UK Q3 growth figures beat expectations

Tom Tong27/Oct/2010Currency Updates

GBP

Investors kept their focus on sterling on Tuesday as the big news out of the UK was that although Britain’s growth slowed in the third quarter to 0.8%, it was far less than expected from the previous quarter as robust construction output and services underpinned recovery. The better-than-expected momentum in the economy is likely to delay another tranche of quantitative easing, boosting sterling across the board.

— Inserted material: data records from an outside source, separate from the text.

/-! ### The first part of Lemma 3 with the coefficient `3/10` (copied from `MatomakiRadziwillLemma3.lean`) -/

-- `M₀' = ¼ ((3/10) log log Y_* − C_D) + ½ Σ_S(Y_*)` is kept inline below (no auxiliary definition).

/-- The distance of the sifted twist on a fibre is at least `M₀'` (coefficient `3/10`): monotonicity in the height down to
`Y_*`, `Msum_siftedTwist_ge`, and the `3/10`-distance bound (`hD`) at `τ = 2(t + y)`, `|y| ≤ t/2`. [folklore] -/
theorem M0'_le_Msum {A' x₀ C_D : ℝ}
    (hD : ∀ x : ℝ, x₀ ≤ x → ∀ τ : ℝ, 2 ≤ |τ| → |τ| ≤ x ^ A' →
      3 / 10 * Real.log (Real.log x) - C_D ≤ pretentiousDistSq 1 (fun n : ℕ => (n : ℂ) ^ ((τ : ℂ) * I)) x)
    {f : ArithmeticFunction ℝ} (hf1 : ∀ n, |f n| ≤ 1) {S : Finset ℕ} (hS : ∀ p ∈ S, p.Prime)
    {X t A : ℝ} (hX1 : 1 ≤ X) (hYx₀ : x₀ ≤ Ystar X)
    (hXA : 3 * X ^ A ≤ (Ystar X) ^ A') (ht4 : 4 ≤ t) (htA : t ≤ X ^ A) (ht0A : 0 ≤ A)
    {Y : ℝ} (hY : Ystar X ≤ Y) {y : ℝ} (hy : |y| ≤ 2 * (t / 4)) :
    ((1 / 4) * (3 / 10 * Real.log (Real.log (Ystar X)) - C_D) + (1 / 2) * Sig S (Ystar X)) ≤ Msum (siftedTwist f S t) Y y := by
  have h1 := Msum_siftedTwist_ge hf1 hS Y t y
  refine le_trans ?_ h1
  have hmonoD : pretentiousDistSq 1 (fun n : ℕ => (n : ℂ) ^ (((2 * (t + y) : ℝ) : ℂ) * I)) (Ystar X) ≤
      pretentiousDistSq 1 (fun n : ℕ => (n : ℂ) ^ (((2 * (t + y) : ℝ) : ℂ) * I)) Y :=
    pretentiousDistSq_mono (fun n => by simp) (fun n => norm_natCast_cpow_mul_I n _) hY
  have hmonoS : Sig S (Ystar X) ≤ ∑ p ∈ (Nat.primesLE ⌊Y⌋₊).filter (· ∈ S), (1 : ℝ) / p := Sig_mono S hY
  have hτ1 : 2 ≤ |2 * (t + y)| := by
    rw [abs_mul, abs_two]
    have : t / 2 ≤ |t + y| := by
      have := abs_le.1 hy
      rw [le_abs]; left; linarith
    linarith
  have hτ2 : |2 * (t + y)| ≤ (Ystar X) ^ A' := by
    have : |2 * (t + y)| ≤ 3 * t := by
      rw [abs_le]; have := abs_le.1 hy; constructor <;> linarith
    have hXA' : X ^ A ≥ 1 := Real.one_le_rpow hX1 ht0A
    nlinarith
  have h2 := hD (Ystar X) hYx₀ (2 * (t + y)) hτ1 hτ2
  linarith

set_option maxHeartbeats 400000 in
/-- **The Halász bound on one fibre** (uniform in `n₁ ≤ X^{3/4}`): with the constants of `halasz_of_GS`
and of the `3/10`-distance bound `hD` (exponent `A'`), for `X` large
(`Y_* ≥ x₀`, `Y_* ≥ 4`, `3X^A ≤ Y_*^{A'}`), `4 ≤ t ≤ X^A`, real multiplicative `|f| ≤ 1` and `1 ≤ n₁ ≤ X^{3/4}`:
`‖∑_{a ≤ m ≤ b} G(m)/m‖ ≤ 6 (C_H e^{-(39/40) M₀'} + C_H (4/t + log log (2X) / log Y_*))`.
[cite: MatomakiRadziwillAnnals2016, Lemma 3 (proof: "apply Halász's theorem (Lemmas 1 and 2) to the sum over n₂")] -/
theorem fibre_bound' {C_H : ℝ} (hC_H : 0 ≤ C_H)
    (hH : ∀ g : ArithmeticFunction ℂ, g.IsMultiplicative → (∀ n, ‖g n‖ ≤ 1) →
      ∀ x T M₀ : ℝ, 3 ≤ x → 1 ≤ T → (∀ y : ℝ, |y| ≤ 2 * T → M₀ ≤ Msum g x y) →
        ‖∑ n ∈ Icc 1 ⌊x⌋₊, g n‖ ≤
          x * (C_H * Real.exp (-(39 / 40) * M₀) + C_H * (1 / T + Real.log (Real.log x) / Real.log x)))
    {A' x₀ C_D : ℝ}
    (hD : ∀ x : ℝ, x₀ ≤ x → ∀ τ : ℝ, 2 ≤ |τ| → |τ| ≤ x ^ A' →
      3 / 10 * Real.log (Real.log x) - C_D ≤ pretentiousDistSq 1 (fun n : ℕ => (n : ℂ) ^ ((τ : ℂ) * I)) x)
    {f : ArithmeticFunction ℝ} (hf : f.IsMultiplicative) (hf1 : ∀ n, |f n| ≤ 1)
    {P Q X t A : ℝ} (hX1 : 1 ≤ X) (hYx₀ : x₀ ≤ Ystar X) (hY4 : 4 ≤ Ystar X)
    (hXA : 3 * X ^ A ≤ (Ystar X) ^ A') (ht4 : 4 ≤ t) (htA : t ≤ X ^ A) (ht0A : 0 ≤ A)
    {n₁ : ℕ} (hn₁ : 1 ≤ n₁) (hn₁Z : (n₁ : ℝ) ≤ X ^ (3 / 4 : ℝ)) :
    ‖∑ m ∈ Finset.Icc ((⌈X⌉₊ + n₁ - 1) / n₁) (⌊2 * X⌋₊ / n₁), siftedTwist f (primesPQ P Q) t m / m‖ ≤
      6 * (C_H * Real.exp (-(39 / 40) * ((1 / 4) * (3 / 10 * Real.log (Real.log (Ystar X)) - C_D) + (1 / 2) * Sig (primesPQ P Q) (Ystar X))) +
        C_H * (4 / t + Real.log (Real.log (2 * X)) / Real.log (Ystar X))) := by
  set S := primesPQ P Q with hSdef
  have hS : ∀ p ∈ S, p.Prime := primesPQ_prime
  set a : ℕ := (⌈X⌉₊ + n₁ - 1) / n₁ with ha
  set b : ℕ := ⌊2 * X⌋₊ / n₁ with hb
  have hX0 : 0 < X := by linarith
  have hn0 : (0 : ℝ) < n₁ := by exact_mod_cast hn₁
  obtain ⟨ha_ge, hb_le⟩ := fibre_endpoints hX1 hn₁
  rw [← ha] at ha_ge; rw [← hb] at hb_le
  -- `a ≥ X/n₁ ≥ X^{1/4} = 2 Y_* ≥ 8`
  have hXn : X ^ (1 / 4 : ℝ) ≤ X / n₁ := by
    rw [le_div_iff₀ hn0]
    calc X ^ (1 / 4 : ℝ) * n₁ ≤ X ^ (1 / 4 : ℝ) * X ^ (3 / 4 : ℝ) :=
          mul_le_mul_of_nonneg_left hn₁Z (by positivity)
      _ = X := by rw [← Real.rpow_add hX0]; norm_num
  have hYdef : Ystar X = X ^ (1 / 4 : ℝ) / 2 := rfl
  have haY : 2 * Ystar X ≤ a := by rw [hYdef]; linarith
  have ha8 : (8 : ℝ) ≤ a := by linarith
  have ha4 : 4 ≤ a := by exact_mod_cast (show (4 : ℝ) ≤ a by linarith)
  have hb2X : (b : ℝ) ≤ 2 * X := hb_le.trans (by
      rw [div_le_iff₀ hn0]; have : (1:ℝ) ≤ n₁ := by exact_mod_cast hn₁
      nlinarith)
  have hX8 : (8 : ℝ) ≤ X := by
    have h1 : X / n₁ ≤ X := div_le_self hX0.le (by exact_mod_cast hn₁)
    have h2 : 8 ≤ X ^ (1 / 4 : ℝ) := by rw [hYdef] at hY4; linarith
    linarith
  have hll0 : 0 ≤ Real.log (Real.log (2 * X)) / Real.log (Ystar X) := by
    refine div_nonneg (Real.log_nonneg ?_) (Real.log_nonneg (by linarith))
    have h2X : (16 : ℝ) ≤ 2 * X := by linarith
    rw [← Real.log_exp 1]; refine Real.log_le_log (Real.exp_pos 1) ?_
    have := Real.exp_one_lt_d9; norm_num at this; linarith
  have hRHS0 : 0 ≤ 6 * (C_H * Real.exp (-(39 / 40) * ((1 / 4) * (3 / 10 * Real.log (Real.log (Ystar X)) - C_D) + (1 / 2) * Sig S (Ystar X))) +
      C_H * (4 / t + Real.log (Real.log (2 * X)) / Real.log (Ystar X))) := by positivity
  -- empty fibre
  rcases lt_or_ge b a with hba | hab
  · rw [Finset.Icc_eq_empty (by omega), Finset.sum_empty, norm_zero]; exact hRHS0
  -- Halász + partial summation on the fibre
  have hT : (1 : ℝ) ≤ t / 4 := by rw [le_div_iff₀ (by norm_num)]; linarith
  have ha1Y : Ystar X ≤ ((a - 1 : ℕ) : ℝ) := by
    have : ((a - 1 : ℕ) : ℝ) = a - 1 := by rw [Nat.cast_sub (by omega)]; simp
    rw [this]; linarith
  have hM : ∀ y : ℝ, |y| ≤ 2 * (t / 4) → ((1 / 4) * (3 / 10 * Real.log (Real.log (Ystar X)) - C_D) + (1 / 2) * Sig S (Ystar X)) ≤ Msum (siftedTwist f S t) ((a - 1 : ℕ) : ℝ) y :=
    fun y hy => M0'_le_Msum hD hf1 hS hX1 hYx₀ hXA ht4 htA ht0A ha1Y hy
  have hmain := norm_sum_Icc_div_le hC_H hH (isMultiplicative_siftedTwist hf hS t)
    (norm_siftedTwist_le hf1 S t) ha4 hab hT hM
  refine hmain.trans ?_
  have hb8 : (8 : ℝ) ≤ b := ha8.trans (by exact_mod_cast hab)
  have hba6 : 3 * (b : ℝ) / a ≤ 6 := by
    rw [div_le_iff₀ (by linarith)]
    have : (b : ℝ) ≤ 2 * (X / n₁) := by rw [← mul_div_assoc]; exact hb_le
    linarith
  have hll := loglog_ratio_le (X := X) hb8 hb2X hY4 ha1Y
  have h4t : 1 / (t / 4) = 4 / t := by field_simp
  rw [h4t]
  have hllb0 : 0 ≤ Real.log (Real.log b) / Real.log ((a - 1 : ℕ) : ℝ) := by
    refine div_nonneg (Real.log_nonneg ?_) (Real.log_nonneg (by linarith))
    rw [← Real.log_exp 1]; refine Real.log_le_log (Real.exp_pos 1) ?_
    have := Real.exp_one_lt_d9; norm_num at this; linarith
  have hB0 : 0 ≤ C_H * Real.exp (-(39 / 40) * ((1 / 4) * (3 / 10 * Real.log (Real.log (Ystar X)) - C_D) + (1 / 2) * Sig S (Ystar X))) +
      C_H * (4 / t + Real.log (Real.log b) / Real.log ((a - 1 : ℕ) : ℝ)) := by positivity
  have hB : C_H * Real.exp (-(39 / 40) * ((1 / 4) * (3 / 10 * Real.log (Real.log (Ystar X)) - C_D) + (1 / 2) * Sig S (Ystar X))) +
      C_H * (4 / t + Real.log (Real.log b) / Real.log ((a - 1 : ℕ) : ℝ)) ≤
      C_H * Real.exp (-(39 / 40) * ((1 / 4) * (3 / 10 * Real.log (Real.log (Ystar X)) - C_D) + (1 / 2) * Sig S (Ystar X))) +
        C_H * (4 / t + Real.log (Real.log (2 * X)) / Real.log (Ystar X)) := by
    have := mul_le_mul_of_nonneg_left hll hC_H
    linarith
  calc 3 * (b : ℝ) / a * (C_H * Real.exp (-(39 / 40) * ((1 / 4) * (3 / 10 * Real.log (Real.log (Ystar X)) - C_D) + (1 / 2) * Sig S (Ystar X))) +
        C_H * (4 / t + Real.log (Real.log b) / Real.log ((a - 1 : ℕ) : ℝ)))
      ≤ 6 * (C_H * Real.exp (-(39 / 40) * ((1 / 4) * (3 / 10 * Real.log (Real.log (Ystar X)) - C_D) + (1 / 2) * Sig S (Ystar X))) +
        C_H * (4 / t + Real.log (Real.log b) / Real.log ((a - 1 : ℕ) : ℝ))) :=
        mul_le_mul_of_nonneg_right hba6 hB0
    _ ≤ _ := mul_le_mul_of_nonneg_left hB (by norm_num)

Additionally, the ratings agency Standard & Poor upgraded the UK’s rating from negative to stable, reaffirming the UK’s gold-plated triple A status, prompting George Osborne to declare a ‘double dose of good news’. He went on to say that ‘Britain is growing, growing strongly, the strongest growth we have seen in this part of the year for a decade, and also our country’s credit rating is being secured… a big vote of confidence in the UK, and a vote of confidence in the coalition government’s economic policies.’

EUR

The euro fell sharply versus the sterling and came under modest pressure against the dollar on Tuesday, after data showed the UK economy is in better shape than feared as the nation enters a period of severe budget cuts. Investors continued to pare long bets on the Eurozone single currency ahead of a key Federal Reserve meeting next week.

USD

The dollar showed signs of life against most majors on Tuesday, but fell sharply against the sterling on better-than-expected growth data from the UK. Still, with Federal Reserve widely expected to expand its balance sheet in support of the economy in November, the dollar’s gains were muted.

Confidence among US consumers improved by more than economists had been expecting in the month of October, according to a report released by the Conference Board on Tuesday, with the increase coming as consumers were less pessimistic about the outlook for the next six months. The Conference Board said its consumer confidence index rose to 50.2 in October from a revised 48.6 in September. Economists had been expecting the index to edge up to 49.0 from the 48.5 originally reported for the previous month.